Jean-Pierre Farandou, ministre du travail et des solidarités. Vous alertez la ministre de la santé sur la situation financière du centre hospitalier de Digne-les-Bains, qui cumule un déficit de 40 millions d'euros en 2025, ainsi que 22 millions d'euros de factures impayées. Au-delà de l'enjeu essentiel d'accès aux soins, vous soulignez également les risques qu'une dégradation supplémentaire ferait peser sur l'équilibre économique local.
Je tiens tout d'abord à vous rassurer quant à l'engagement constant de l'État aux côtés de cet établissement. Le centre hospitalier a bénéficié, d'une part, de près de 15 millions d'aides en trésorerie entre 2014 et 2024. Ces soutiens avaient permis d'amorcer un retour à un quasi-équilibre financier en 2019, avant que la crise sanitaire ne vienne fragiliser cette trajectoire. D'autre part, l'établissement a bénéficié d'un accompagnement renforcé dans le cadre de la circulaire relative à l'efficience et à la performance. À ce titre, une aide globale contractualisée de 15 millions sur cinq ans est prévue, dont 4,4 millions ont déjà été versés fin 2025. S'agissant de sa capacité d'investissement, l'État a également été pleinement mobilisé pour garantir une offre de soins de qualité, puisque 20 millions ont été alloués aux locaux des services de psychiatrie, 1 million à la restructuration des soins critiques et 4 millions à la réfection des réseaux et des bâtiments tertiaires.
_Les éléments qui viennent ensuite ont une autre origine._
/-! ### §5 Assembly: IK Prop. 5.3, first bullet -/

/-- For `m = 2k + 4`: one nonzero highest-weight EQUATION of type `ν^*` for `\overline{GL_m · p}`
exists in degree `2m + 2`, so `mult_{ν^*} ℂ[\overline{GL_m p}] < a_ν(2(m+1), m)`
(`orbitMultiplicity_lt_plethysmCoeff_of_mem_orbitVanishingIdeal`).
[cite: IkenmeyerKandasamy2019, Prop. 5.3] -/
theorem orbitMultiplicity_psum_lt_plethysmCoeff :
    orbitMultiplicity ℂ (psum (Fin (2 * k + 4)) ℂ (2 * k + 4)) (2 * k + 4)
        (Weight.dualOfPartition (2 * k + 4) (ikPartition (2 * k + 4))) <
      plethysmCoeff ℂ (Fin (2 * k + 4)) (2 * k + 4)
        (Weight.dualOfPartition (2 * k + 4) (ikPartition (2 * k + 4))) :=
  orbitMultiplicity_lt_plethysmCoeff_of_mem_orbitVanishingIdeal (by omega)
    (ikPoly_mem_highestWeightSpace k) (ikPoly_mem_orbitVanishingIdeal k) (ikPoly_ne_zero k)

end IK2020

/-- **DISCHARGE of `IK2020_prop_5_3_1`** (Ikenmeyer–Kandasamy 2020, Prop. 5.3, first bullet):
for every even `m ≥ 4`, with `p = x₁^m + ⋯ + x_m^m` and `ν = (2m) + (m × 2m)`,
`mult_{ν^*} ℂ[\overline{GL_m p}] < a_ν(2(m+1), m)` — "hence `ν` is not a vanishing ideal
occurrence obstruction". [cite: IkenmeyerKandasamy2019, Prop. 5.3 with Prop. 12.1 and Thm. 11.1] -/
theorem IK2020_prop_5_3_1_holds : IK2020_prop_5_3_1 := by
  intro m h4 heven
  obtain ⟨r, hr⟩ := heven
  obtain rfl : m = 2 * (r - 2) + 4 := by omega
  exact IK2020.orbitMultiplicity_psum_lt_plethysmCoeff (r - 2)

end Literature.Computability.AlgebraicComplexity

end
/- Width seat `ym-line-sfw-p2-w5` (prover-ym-line-sfw-p2-w5-g18-0), free hands on planner ym-idea-2 g16's LINE-19 task board (STUB-PLAN-S4b §11):
the discrete Caccioppoli inequality for the Hodge column at radii `r ≥ 3`, and the §11 energy decay (hence H4b.1) from S3 alone. -/
import Summits.QuantumFields.YangMills.Theorems.AllWindowsColdBoxBoxHighLineCaccioppoliCutoff
import Summits.QuantumFields.YangMills.Theorems.AllWindowsColdBoxBoxHighLineEnergyDecayAssembly
import Summits.QuantumFields.YangMills.Theorems.AllWindowsColdBoxBoxHighLineLayerCake

/-!
# LINE-19 S4b §11: the discrete Caccioppoli inequality for `hodgeQ` (radii `r ≥ 3`) and `H4b1one ⇐ S3`

With the toolkit ✓`hodge_caccioppoli_identity`, ✓`abs_commutator_sum_le`, ✓`…HodgeSupports`, ✓`…CaccioppoliCutoff`, this file proves the
Caccioppoli inequality of STUB-PLAN-S4b §11 for every radius `r ≥ 3` — **`hodgeCaccioppoli_three`**:
`Σ_{p : d(e,p) ≥ 2r} ((hodgeQ⁻¹λ_p)_e)² ≤ 4896·r⁻²·Σ_{r ≤ ℓ¹(e,e') < 2r+4} ((hodgeQ⁻¹)_{e e'})²`
(the cut-off column `χu` has the far curl energy below its full curl+gauge energy, which by the identity is `−½`·(commutator sums); each
commutator lives on supports inside the zone `r ≤ ℓ¹ ≤ 2r`, is `≤ (2/(r−2))²·A²·N·(zone mass on the support)`, and every edge is seen by `≤ 16`
plaquette and `≤ 2` site functionals; `(2/(r−2))² ≤ 36/r²`), and then the §11 target from S3 alone —
**`gradKernelEnergyDecay_of_S3 : LandauKernelDecay → LandauVarianceBounded → GradKernelEnergyDecay`** (`j ≤ 5` by the variance bound
✓`sum_sq_gradKernel_le_diag`; `j ≥ 6`: `r = ⌊j/2⌋ ≥ 3`, Caccioppoli + the annulus energy ✓`annulus_sum_sq_le`) and
**`h4b1one_of_S3 : LandauKernelDecay → LandauVarianceBounded → H4b1one`** (✓`h4b1one_of_energyDecay`).  So the bootstrap input H4b.1 of S4b now
depends on the registered stub S3 `stub_landauKernelBounds` ALONE (the typed `HodgeCaccioppoli` for `r ∈ {1,2}` is no longer needed on this path).

Everything proved; no definition; standard axioms.  HONEST LABEL: helpers toward ONE registered stub (S4b) of a critic-PASSed line on the R2ξ″
RECORD-rung crux 24004 / 24335; S3 and S4b remain OPEN; no stub is proved by name, no crux, rung or summit is proved; the Yang–Mills mass gap is NOT
proved by this file.
-/

set_option autoImplicit false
Toutefois, ces soutiens financiers, indispensables, doivent aussi s'accompagner de réformes structurelles afin d'assurer un redressement durable de l'établissement, donc le paiement de ses fournisseurs. Dans le cadre de la contractualisation relative à l'efficience et à la performance, le centre hospitalier s'est engagé sur une trajectoire visant à obtenir 7 millions de gains d'efficience à l'horizon de cinq ans. Ces efforts reposent à la fois sur une meilleure maîtrise des dépenses, notamment en matière de masse salariale et d'achats, et sur le développement de l'activité. Il est important de souligner que cette démarche est pleinement soutenue par l'État, notamment à travers l'accompagnement de l'Agence nationale d'appui à la performance des établissements de santé et médico-sociaux, dont les recommandations viendront utilement appuyer l'établissement dans les prochaines années.